**Your task:** Set down exactly the lines from the one containing "𝒜(C,B); consumed by" through the end of the records below, both included, and nothing else.

**Records provided:**
import Summits.NavierStokesRegularity.NavierStokesRegularity.Theorems.ApexLocalisation.Negative.BridgeVacuity
import Literature.Analysis.FluidPDE.LocalTypeICongr

/-!
# `ApexLocalisation` (crux stmt-NavierStokesRegularity-11719): the PICKED line `decaying-ancient-bridge`
# — blow-down modulo the engine (closes `stub_apexOfDecaying`) — negative-side support (drefute seat, gen 3)

Companion of `Negative/BridgeTargets.lean` / `Negative/BridgeVacuity.lean` for the lead's skeleton
`Cruxes/ApexLocalisation/Lines/decaying-ancient-bridge.lean` (sha `adc980f7…`, stubs `stub_slabCompactness`
(ENGINE), `stub_rateToAncient`, `stub_radiationBound`, `stub_hullSelection` (THE BET), `stub_hullClosed`,
`stub_apexOfDecaying`). All sorry-free.

* §0 the engine and the ⇐ transfer as named propositions, VERBATIM (`SlabEngine`, `ApexOfDecayingCore`;
  conformance `example` at the end), and `ClassGivesRateProfile` ("every non-trivial member of the line's
  class 𝒜(C,B) = `InBridgeClass` yields a rate-Type-I singular slab profile").
* §2 **BLOW-DOWN MODULO THE ENGINE** (`blowDown_of_slabEngine`): granted `SlabEngine`, any suitable weak slab
  solution with weak gradient, `𝐈 < ⊤`, not a.e. zero, all of whose Navier–Stokes zooms about the origin
  `c N(c²t, cx)` (`c ≥ 1`) obey a fixed majorant `F`, blows down to a suitable weak slab solution with
  `𝐈 < ⊤`, backward-singular at the origin, obeying `F` a.e. (Albritton–Barker 2019 §3, reverse direction,
  run on the whole slab: zoom covariance `zoom_isSuitableWeakSolutionOn`, `typeIBound_lowerHalf_nsZoom`,
  persistence through `‖v_k‖_{L^∞(Q(0,R))} → ∞` (`tendsto_eLpNorm_top_originZoom_atTop`), a.e. limits of
  the `L³_loc` limits ball by ball). Corollaries:
  - `apexOfDecayingCore_of_slabEngine` : **`stub_apexOfDecaying` holds outright** — its own antecedent is
    the engine; `F = C'/(‖x‖+√(−t))` from the shifted decay (`c C'/(1+c‖x‖+c√−t) ≤ C'/(‖x‖+√−t)`) and
    `exists_apex_profile_repr`. (The verbatim type of the stub is the final `example`.)
  - `classGivesRateProfile_of_slabEngine` : `SlabEngine → ClassGivesRateProfile` (`F = C/√(−t)`,
    `exists_rate_profile_repr`) — A–B Thm 1.1 reverse WITH the rate, for 𝒜(C,B); consumed by
    `Negative/BridgeBetOptimality.lean` (under the route target the bet ⇔ the crux).

## References

* D. Albritton, T. Barker, J. Math. Fluid Mech. 21 (2019) = arXiv:1811.00502, Thm 1.1, Lemma 2.2,
  Prop. 2.3, §3. [AlbrittonBarker2019]
* G. Koch, N. Nadirashvili, G. Seregin, V. Šverák, Acta Math. 203 (2009), (1.4), (1.6), §6. [KNSS2009]
-/

set_option linter.dupNamespace false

**Exercise solution:**
    `exists_rate_profile_repr`) — A–B Thm 1.1 reverse WITH the rate, for 𝒜(C,B); consumed by
    `Negative/BridgeBetOptimality.lean` (under the route target the bet ⇔ the crux).

## References

* D. Albritton, T. Barker, J. Math. Fluid Mech. 21 (2019) = arXiv:1811.00502, Thm 1.1, Lemma 2.2,
  Prop. 2.3, §3. [AlbrittonBarker2019]
* G. Koch, N. Nadirashvili, G. Seregin, V. Šverák, Acta Math. 203 (2009), (1.4), (1.6), §6. [KNSS2009]
-/

set_option linter.dupNamespace false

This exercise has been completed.